When dd is with me (she is young teen), we are quite content and happy. When she is there I am devastatingly lonely. Yes I have friends, yes I have joined clubs, yes I work. 

H and I have made some progress. Though real changes have been slow. We did an 7 weekend Christian MC program which involved traveling 2 hours to attend a program. Now he thinks that we are all fixed. The program was heavy on forgiveness and leaving the past behind. Which I get. His 3 year EA/PA knocked the stuffing out of me. But now if I dare mention it I am being a bad Christian. BUT it's hard not to mention it at times. He gets all mopey and says he can't live without me, and can't understand why his family is apart for Christmas. Well if we can't bring up the past then how do we discuss why we are apart? It's a Catch 22 He texts me all the time that he can't cope etc. Of course he does this when I have dd. When he has I don't hear nearly as much from him. 

I hate to return due to abject loneliness. I have no idea when to return. It seems the same issues come up all the time. I am not supposed to talk about the past, though how can we understand why we are apart if I can never mention his A and all the hurt it caused.

Also this spring before I left there was a lot of verbal abuse. He raved at me constantly that I wanted him dead and would be happy if he was in the grave. Really crazy stuff. He has since gotten off the sedatives that he said were causing his outbursts. He had a heart attack 4 years ago.

Help.


----------



## jdlash (Jun 18, 2012)

He had an EA/PA and yet your not allowed to bring it up? I would say that he needs live up to his mistake. Part of that would be letting you discuss it if you want. If your forced to hide your feelings it will never work long term anyway.


----------



## confused777 (Nov 21, 2012)

I'm sorry that you're so lonely, I'm new to all this too and I know the feeling all too well now.

Your husband sounds arrogant and selfish. You might be able to forgive what he did but that doesn't mean you have healed from the injury it caused you. There is a difference, and he is confusing the two when he expects you to act like it never happened.

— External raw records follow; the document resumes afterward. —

import Summits.ValiantsHypothesis.ValiantsHypothesis.Theses.DivisionGap
import Summits.ValiantsHypothesis.ValiantsHypothesis.Theorems.DivisionGapZeroOneTransferStubMmOfUniform
import Summits.ValiantsHypothesis.ValiantsHypothesis.Theorems.DivisionGapZeroOneTransferStubUniformOfMm

/-!
# Crux `DivisionGap.ZeroOneTransfer` (stmt-ValiantsHypothesis-5066) — UNIFORMITY of the uncharged
child `MonotoneMultiples` (line `charged-uncharged`, Part C′ of lead c11: composition of the landed
stubs `uniformOfMm` p152548 and `mmOfUniform` p152190)

The crux splits exactly as `MonotoneMultiples ∧ CofactorCharging` (tree glue
`zeroOneTransfer_of_split`, p137357), and the planner's intended route split files MM — "every
0/1-coefficient `VP_ℂ` family has, for some `c` and all `n`, a nonzero nonnegative multiple
`f_n · h` of monotone complexity `≤ 2^((log₂ n + c)^c)`, the cofactor `h` NOT charged" — as a child
item.  Like the crux itself (`zeroOneTransfer_iff_uniform`, p151546), MM is equivalent to a bound
UNIFORM in the `VP` data: for every exponent `e` ONE constant `c` serving every level `n`, every
finite variable type of size `≤ n^e + e` and every 0/1 polynomial of total degree and
`ℂ`-complexity `≤ n^e + e` (`monotoneMultiples_iff_uniform`).  Same finiteness/diagonal argument;
the certificate `h = 1` again bounds every level.  Statements inline (the child has no named
`def` in the tree yet; `IsVPFamily` is written without the redundant `(k := ℂ)`).  No `def` is
declared. [folklore]
-/

-- `Summit.ValiantsHypothesis.ValiantsHypothesis.…`: mandated single-conjunct layout (Sub = Summit).
set_option linter.dupNamespace false

namespace Summit.ValiantsHypothesis.ValiantsHypothesis.Theorems.DivisionGapZeroOneTransfer

/-- **UNIFORMITY of `MonotoneMultiples`** (the uncharged child of the crux `ZeroOneTransfer`):
MM is equivalent to its uniform form — one constant per exponent `e` bounding the number of
variables, the degree and the `ℂ`-complexity by `n^e + e`.  Composition of the registered stubs
`uniformOfMm` (finiteness + diagonal) and `mmOfUniform` (bookkeeping). [folklore] -/
theorem monotoneMultiples_iff_uniform :
    (∀ (σ : ℕ → Type) [∀ n, Fintype (σ n)] (f : ∀ n, MvPolynomial (σ n) NNReal), (∀ n m, MvPolynomial.coeff m (f n) = 0 ∨ MvPolynomial.coeff m (f n) = 1) → Literature.Computability.AlgebraicComplexity.IsVPFamily (fun n => MvPolynomial.map (Complex.ofRealHom.comp NNReal.toRealHom) (f n)) → ∃ c : ℕ, ∀ n, ∃ h : MvPolynomial (σ n) NNReal, h ≠ 0 ∧ Literature.Computability.AlgebraicComplexity.complexity (f n * h) ≤ 2 ^ ((Nat.log 2 n + c) ^ c)) ↔
    (∀ e : ℕ, ∃ c : ℕ, ∀ (n : ℕ) (τ : Type) [Fintype τ] (f : MvPolynomial τ NNReal), (∀ m, MvPolynomial.coeff m f = 0 ∨ MvPolynomial.coeff m f = 1) → Fintype.card τ ≤ n ^ e + e → f.totalDegree ≤ n ^ e + e → Literature.Computability.AlgebraicComplexity.complexity (MvPolynomial.map (Complex.ofRealHom.comp NNReal.toRealHom) f) ≤ n ^ e + e → ∃ h : MvPolynomial τ NNReal, h ≠ 0 ∧ Literature.Computability.AlgebraicComplexity.complexity (f * h) ≤ 2 ^ ((Nat.log 2 n + c) ^ c)) :=
  ⟨uniformOfMm, mmOfUniform⟩

end Summit.ValiantsHypothesis.ValiantsHypothesis.Theorems.DivisionGapZeroOneTransfer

My stbxh is also using guilt to get help from me when he needs it, and yet he said he'll have more opportunities without me (grass is greener). If I could give you advice I would say that you should protect your interests first. I only wish I could implement that same advice in my own life.


----------



## Freak On a Leash (Feb 19, 2010)

Sounds like he's mastered the guilt trip and really knows how to dish out the verbal and emotional abuse. If you go back to that you are crazy. Stay the course and keep yourself busy.

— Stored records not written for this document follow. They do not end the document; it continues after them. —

import Summits.MatrixMultiplication.OmegaCensus.SmallFormats.MatMul22nRankGF7Slack6FlatMain
import HarnessLib

/-!
# ω-census family (a): slack-6 certificate replay — MAIN CHECK (bucket completeness + level-1 expansion), file 67 of 114

Cell `pub-omega` (unit `pub-omega-tensor-g18`, `pub-omega-tensor-g19`), topic `Summits/MatrixMultiplication/OmegaCensus` (sub-folder `SmallFormats`).
Framing (verbatim): lottery ticket; floor = certified bounds/negative ranges. HONEST FRAMING: machine-generated kernel replay
(`pub-omega-tensor-g19/code/py/gen6_runs19.py`, from tensor g18's `gen6_runs18.py`): `LanesOK6 h 0 3692` (every lane of the total plane passes `laneOK6`) for the elements `196 ≤ h < 199` of `PGL₂(7)` (lane pieces `mainOK6K` (flat lane checker, literal plane) of ≤ 2400 level-1 loop nodes, 3260 in this file, glued by `lanesOK6_of_piece` / `lanesOK6_append`). Soundness is in `MatMul22nRankGF7Slack6SearchSound` /
`MatMul22nRankGF7Slack6SearchFinal`; nothing here is progress on `ω`.
-/

namespace Summit.MatrixMultiplication.OmegaCensus.SmallFormats

set_option Elab.async false

set_option maxRecDepth 100000 in
set_option maxHeartbeats 400000000 in
/-- Element `196`: lanes `0 ≤ c < 3692` of the total plane pass (1028 level-1 loop search nodes). -/
theorem mainOK6K_196_0 : mainOK6K 196 0 3692 = true := by decide +kernel

/-- **All 3 692 lanes of element `196` pass** (1 pieces; 1028 loop search nodes). -/
theorem lanesOK6_h196 : LanesOK6 196 0 3692 := (lanesOK6_of_pieceK mainOK6K_196_0)

set_option maxRecDepth 100000 in
set_option maxHeartbeats 400000000 in
/-- Element `197`: lanes `0 ≤ c < 3692` of the total plane pass (1070 level-1 loop search nodes). -/
theorem mainOK6K_197_0 : mainOK6K 197 0 3692 = true := by decide +kernel

/-- **All 3 692 lanes of element `197` pass** (1 pieces; 1070 loop search nodes). -/
theorem lanesOK6_h197 : LanesOK6 197 0 3692 := (lanesOK6_of_pieceK mainOK6K_197_0)

set_option maxRecDepth 100000 in
set_option maxHeartbeats 400000000 in
/-- Element `198`: lanes `0 ≤ c < 3692` of the total plane pass (1162 level-1 loop search nodes). -/
theorem mainOK6K_198_0 : mainOK6K 198 0 3692 = true := by decide +kernel

/-- **All 3 692 lanes of element `198` pass** (1 pieces; 1162 loop search nodes). -/
theorem lanesOK6_h198 : LanesOK6 198 0 3692 := (lanesOK6_of_pieceK mainOK6K_198_0)

/-- **MAIN CHECK lanes for `196 ≤ · < 199`** (this file). -/
theorem lanesOK6_runM_67 : ∀ x, 196 ≤ x → x < 199 → LanesOK6 x 0 3692 := by
  intro x _h1 h2
  by_cases g197 : x < 197
  · have e : x = 196 := by omega
    subst e; exact lanesOK6_h196
  by_cases g198 : x < 198
  · have e : x = 197 := by omega
    subst e; exact lanesOK6_h197
  have e : x = 198 := by omega
  subst e; exact lanesOK6_h198

end Summit.MatrixMultiplication.OmegaCensus.SmallFormats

You need to give it more time. The loneliness will pass, though I have to say that I'm puzzled that you'd prefer him over being alone. I'd think you'd be relieved to be rid of him. That's how it was for me. Even though I have been lonely on and off in the past 2 years I never missed living with my husband. IMO, it's better to be alone than be with someone who makes you miserable.

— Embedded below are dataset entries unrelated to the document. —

/-- The junk terms of the combination (real bookkeeping): with `A` a common bound for `deg g`,
`log deg g`, and (after multiplication by `log w ≤ L`) for `log wt(g)` and `log λ`, and with
`L ≥ 1/2`, `√x ≥ 1`, the error terms of Cor. 4.8 plus the number `ω ≤ log λ / log 2` of primes
dividing `λ` are at most `(7K + 2) A² √x L`. [folklore] -/
theorem thm41_junk {K A L sx δ lδ lwg lx llam ω : ℝ} (hK : 0 ≤ K) (hA : 1 ≤ A)
    (hL : 1 / 2 ≤ L) (hsx : 1 ≤ sx) (hδA : δ ≤ A) (hlδ0 : 0 ≤ lδ) (hlδ : lδ ≤ A)
    (hlwg0 : 0 ≤ lwg) (hlwg : lwg ≤ A * L) (hlx : lx ≤ L)
    (hllam : llam ≤ A * L) (hω : ω * (1 / 2) ≤ llam) :
    K * (sx * (lδ + lwg + lx) + δ * (lδ + lwg)) + ω ≤ (7 * K + 2) * A ^ 2 * (sx * L) := by
  have hL0 : 0 ≤ L := by linarith
  have hA0 : 0 ≤ A := by linarith
  have hAL0 : 0 ≤ A * L := mul_nonneg hA0 hL0
  have hAL : A ≤ 2 * (A * L) := by
    calc A = A * 1 := (mul_one A).symm
      _ ≤ A * (2 * L) := mul_le_mul_of_nonneg_left (by linarith) hA0
      _ = 2 * (A * L) := by ring
  have hLAL : L ≤ A * L := le_mul_of_one_le_left hL0 hA
  have s1 : lδ + lwg + lx ≤ 4 * (A * L) := by linarith
  have s3 : lδ + lwg ≤ 3 * (A * L) := by linarith
  have s2 : sx * (lδ + lwg + lx) ≤ sx * (4 * (A * L)) :=
    mul_le_mul_of_nonneg_left s1 (by linarith)
  have s4 : δ * (lδ + lwg) ≤ A * (3 * (A * L)) := mul_le_mul hδA s3 (by linarith) hA0
  have s5 : ω ≤ 2 * (A * L) := by linarith
  have hAA : A ≤ A ^ 2 := by nlinarith
  have e1 : A * L ≤ A ^ 2 * L := mul_le_mul_of_nonneg_right hAA hL0
  have e2 : A ^ 2 * L ≤ A ^ 2 * L * sx := le_mul_of_one_le_right (by positivity) hsx
  have t3 : A * L ≤ A ^ 2 * L * sx := e1.trans e2
  have t1 : A * L * sx ≤ A ^ 2 * L * sx := mul_le_mul_of_nonneg_right e1 (by linarith)
  have u : K * (sx * (lδ + lwg + lx) + δ * (lδ + lwg)) ≤ K * (7 * (A ^ 2 * L * sx)) := by
    refine mul_le_mul_of_nonneg_left ?_ hK
    linarith
  linarith

/-- **Theorem 4.1 from Theorem 4.5 and Corollary 4.8** (Bürgisser 2000 TCS, p. 84: "The proof
of Theorem 4.1 follows now easily by combining Theorem 4.5, Remark 4.6, and Corollary 4.8"):
the named fact `reduction_mod_primes_of_GRH` (TCS Thm. 4.1: under GRH,
`π_S(x) ≥ π(x)/d^{O(n)} - O(x^{1/2} log(wx))` for integer systems of degree `≤ d`, `n < d`, weight
`≤ w`, solvable over `ℂ`) follows from the height bound for an algebraic solution (Thm. 4.5,
`algebraicSolution_height_bound`) and the GRH-conditional count of primes modulo which the
minimal polynomial has a root (Cor. 4.8, `rootModPrimeCount_lower_bound_of_GRH`); Remark 4.6
(`exists_solution_mod_of_root_mod`, `rootModPrimeCount_le`) and the bookkeeping are proved here.
Bookkeeping: with `A = a d^{an}` (`a` the constant of Thm. 4.5, enlarged to be `≥ 1`) one has
`π_S ≥ π_g - ω(λ) ≥ π(x)/A - (7K + 2) A² √x log(wx)` for `x ≥ 2`, and `thm41_absorb` yields the
printed shape with `c = 4a`, `C = 2 (7K + 2) a² + 1`; the zero system, `x ≤ 1`, and the
resulting `n ≥ 1`, `w ≥ 1`, `d ≥ 2` are handled separately. [cite: Burgisser2000TCS, Thm. 4.1 p. 79 and §4 p. 84] -/
theorem reduction_mod_primes_of_GRH_of_facts (h45 : algebraicSolution_height_bound)
    (h48 : rootModPrimeCount_lower_bound_of_GRH) : reduction_mod_primes_of_GRH := by
  intro hERH
  obtain ⟨a₀, h45⟩ := h45
  obtain ⟨K, hK0, h48⟩ := h48 hERH
  obtain ⟨a, ha1, ha0⟩ : ∃ a : ℕ, 1 ≤ a ∧ a₀ ≤ a := ⟨max a₀ 1, le_max_right _ _, le_max_left _ _⟩
  have hC0 : (0 : ℝ) ≤ 2 * (7 * K + 2) * (a : ℝ) ^ 2 + 1 := by positivity
  refine ⟨((4 * a : ℕ) : ℝ), 2 * (7 * K + 2) * (a : ℝ) ^ 2 + 1, by positivity, hC0, ?_⟩
  intro n s d w S hnd hdeg hwt hsol x
  rw [show ((4 * a : ℕ) : ℝ) * (n : ℝ) = ((4 * a * n : ℕ) : ℝ) by push_cast; ring,
    Real.rpow_natCast]
  have hL0 : 0 ≤ Real.log ((w : ℝ) * x) := by
    rw [← Nat.cast_mul]; exact Real.log_natCast_nonneg _
  have hsx0 : 0 ≤ Real.sqrt (x : ℝ) := Real.sqrt_nonneg _
  have hCT : 0 ≤ (2 * (7 * K + 2) * (a : ℝ) ^ 2 + 1) * Real.sqrt x * Real.log ((w : ℝ) * x) :=
    mul_nonneg (mul_nonneg hC0 hsx0) hL0
  have hπS0 : (0 : ℝ) ≤ solvableModPrimeCount S x := Nat.cast_nonneg _
  have hπ0 : (0 : ℝ) ≤ Nat.primeCounting x := Nat.cast_nonneg _
  have hd1 : 1 ≤ d := by omega
  -- degenerate case: the zero system (`π_S = π`)
  by_cases hzero : ∀ i, S i = 0
  · rw [solvableModPrimeCount_of_forall_eq_zero S hzero]
    have h1 : (Nat.primeCounting x : ℝ) / (d : ℝ) ^ (4 * a * n) ≤ Nat.primeCounting x :=
      div_le_self hπ0 (one_le_pow₀ (by exact_mod_cast hd1))
    linarith
  push Not at hzero
  obtain ⟨i₀, hi₀⟩ := hzero
  -- hence `n ≥ 1`, `w ≥ 1`, `d ≥ 2`
  have hn : 1 ≤ n := by
    rcases Nat.eq_zero_or_pos n with rfl | h
    · obtain ⟨z, hz⟩ := hsol
      exact absurd (eq_zero_of_solvable_of_isEmpty (hz i₀)) hi₀
    · exact h
  have hw : 1 ≤ w := by
    by_contra hw0
    exact hi₀ (eq_zero_of_weight_eq_zero (by have := hwt i₀; omega))
  have hd2 : 2 ≤ d := by omega
  -- degenerate case: `x ≤ 1` (`π(x) = 0`)
  by_cases hx2 : x < 2
  · have hπ : Nat.primeCounting x = 0 := Nat.primeCounting_eq_zero_iff.2 (by omega)
    rw [hπ, Nat.cast_zero, zero_div]
    linarith
  push Not at hx2
  -- the main case: `x ≥ 2`
  have hx1 : (1 : ℝ) ≤ x := by exact_mod_cast (show 1 ≤ x by omega)
  have hxpos : (0 : ℝ) < x := by linarith
  have hwpos : (0 : ℝ) < w := by exact_mod_cast hw
  have hsx1 : 1 ≤ Real.sqrt (x : ℝ) := by
    rw [← Real.sqrt_one]; exact Real.sqrt_le_sqrt hx1
  have hlog2 : (1 : ℝ) / 2 ≤ Real.log 2 := by
    have := Real.log_two_gt_d9; linarith
  have hlogw0 : 0 ≤ Real.log w := Real.log_nonneg (by exact_mod_cast hw)
  have hlogx0 : 0 ≤ Real.log x := Real.log_nonneg hx1
  have hLsplit : Real.log ((w : ℝ) * x) = Real.log w + Real.log x :=
    Real.log_mul hwpos.ne' hxpos.ne'
  have hlogwL : Real.log w ≤ Real.log ((w : ℝ) * x) := by linarith
  have hlogxL : Real.log x ≤ Real.log ((w : ℝ) * x) := by linarith
  have hL2 : 1 / 2 ≤ Real.log ((w : ℝ) * x) := by
    have : Real.log 2 ≤ Real.log x := Real.log_le_log two_pos (by exact_mod_cast hx2)
    linarith
  -- Theorem 4.5: the algebraic solution
  obtain ⟨lam, v, g, y, hlam, hirr, hprim, hdg, hgy, hsolv, hdegg, -, hloglam, hlogwg, -⟩ :=
    h45 n s d w S hnd hdeg hwt hsol
  -- `D = d^{an} ≥ 2a`, `A = a D`
  obtain ⟨D, hD⟩ : ∃ D : ℝ, D = (d : ℝ) ^ (a * n) := ⟨_, rfl⟩
  have ha1' : (1 : ℝ) ≤ a := by exact_mod_cast ha1
  have hD2a : 2 * (a : ℝ) ≤ D := by
    have h1 : (2 : ℝ) ^ a ≤ (d : ℝ) ^ a :=
      pow_le_pow_left₀ (by norm_num) (by exact_mod_cast hd2) a
    have h2 : (d : ℝ) ^ a ≤ D := by
      rw [hD]; exact pow_le_pow_right₀ (by exact_mod_cast hd1) (Nat.le_mul_of_pos_right a hn)
    have h3 : ((2 * a : ℕ) : ℝ) ≤ ((2 ^ a : ℕ) : ℝ) := by exact_mod_cast two_mul_le_two_pow ha1
    push_cast at h3
    linarith
  have hA1 : (1 : ℝ) ≤ a * D := by nlinarith
  have hA0 : (0 : ℝ) ≤ a * D := by linarith
  have hup : (a₀ : ℝ) * (d : ℝ) ^ (a₀ * n) ≤ a * D := by
    rw [hD]
    exact mul_le_mul (by exact_mod_cast ha0) (pow_le_pow_right₀ (by exact_mod_cast hd1)
      (Nat.mul_le_mul_right n ha0)) (by positivity) (by positivity)
  have hdgA : (g.natDegree : ℝ) ≤ a * D := hdegg.trans hup
  have hloglamA : Real.log lam ≤ a * D * Real.log ((w : ℝ) * x) :=
    hloglam.trans (mul_le_mul hup hlogwL hlogw0 hA0)
  have hlogwgA : Real.log (polyWeight g) ≤ a * D * Real.log ((w : ℝ) * x) :=
    hlogwg.trans (mul_le_mul hup hlogwL hlogw0 hA0)
  have hdg1 : (1 : ℝ) ≤ g.natDegree := by exact_mod_cast hdg
  have hdgpos : (0 : ℝ) < g.natDegree := by linarith
  have hwg1 : (1 : ℝ) ≤ (polyWeight g : ℕ) := by exact_mod_cast one_le_polyWeight hirr.ne_zero
  have hwgpos : (0 : ℝ) < (polyWeight g : ℕ) := by linarith
  have hlogdg0 : 0 ≤ Real.log g.natDegree := Real.log_nonneg hdg1
  have hlogdgA : Real.log g.natDegree ≤ a * D := by
    have := Real.log_le_sub_one_of_pos hdgpos
    linarith
  have hlogwg0 : 0 ≤ Real.log (polyWeight g : ℕ) := Real.log_nonneg hwg1
  -- Corollary 4.8 for `g` (weight bound `wt(g)` itself)
  have h48g := h48 g (polyWeight g) hirr hdg le_rfl x
  rw [Real.log_mul (by positivity) hxpos.ne', Real.log_mul hdgpos.ne' hwgpos.ne'] at h48g
  -- Remark 4.6: `π_g ≤ π_S + ω(λ)`, and `ω(λ) log 2 ≤ log λ`
  have hcount : (rootModPrimeCount g x : ℝ) ≤
      solvableModPrimeCount S x + lam.primeFactors.card := by
    exact_mod_cast rootModPrimeCount_le S hlam v hirr hprim hgy hsolv x
  have hω : (lam.primeFactors.card : ℝ) * (1 / 2) ≤ Real.log lam :=
    le_trans (mul_le_mul_of_nonneg_left hlog2 (Nat.cast_nonneg _))
      (card_primeFactors_mul_log_two_le hlam)
  -- the junk terms
  have hJ := thm41_junk (ω := (lam.primeFactors.card : ℝ)) hK0 hA1 hL2 hsx1 hdgA hlogdg0
    hlogdgA hlogwg0 hlogwgA hlogxL hloglamA hω
  -- the main term: `π(x)/deg g ≥ π(x)/A`
  have hmain : (Nat.primeCounting x : ℝ) / (a * D) ≤ (Nat.primeCounting x : ℝ) / g.natDegree :=
    div_le_div_of_nonneg_left hπ0 hdgpos hdgA
  have hπS : (Nat.primeCounting x : ℝ) / (a * D) -
      (K * (Real.sqrt x * (Real.log g.natDegree + Real.log (polyWeight g : ℕ) + Real.log x) +
        g.natDegree * (Real.log g.natDegree + Real.log (polyWeight g : ℕ))) +
        lam.primeFactors.card) ≤ solvableModPrimeCount S x := by
    linarith
  -- absorb
  rw [show 4 * a * n = a * n * 4 by ring, pow_mul, ← hD]
  exact thm41_absorb hπ0 ha1' hD2a (by positivity) hsx0 hL0 hπS0 hJ hπS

BTW, you don't leave the past behind..You LEARN from it and avoid making the same mistakes again. I don't know if forgiveness means turning a blind eye toward all the ways you've been abused and treated badly but that doesn't sound like a workable solution. It sounds like your H is all about using "forgiveness" as a way to control and berate you. Don't fall for that crap.


----------



## Conrad (Aug 6, 2010)

Freak On a Leash said:


> Sounds like he's mastered the guilt trip and really knows how to dish out the verbal and emotional abuse. If you go back to that you are crazy. Stay the course and keep yourself busy.
> 
> You need to give it more time. The loneliness will pass, though I have to say that I'm puzzled that you'd prefer him over being alone. I'd think you'd be relieved to be rid of him. That's how it was for me. Even though I have been lonely on and off in the past 2 years I never missed living with my husband. IMO, it's better to be alone than be with someone who makes you miserable.
> 
> BTW, you don't leave the pass behind..You LEARN from it and avoid making the same mistakes again. I don't know if forgiveness means turning a blind eye toward all the ways you've been abused and treated badly but that doesn't sound like a workable solution. It sounds like your H is all about using "forgiveness" as a way to control and berate you. Don't fall for that crap.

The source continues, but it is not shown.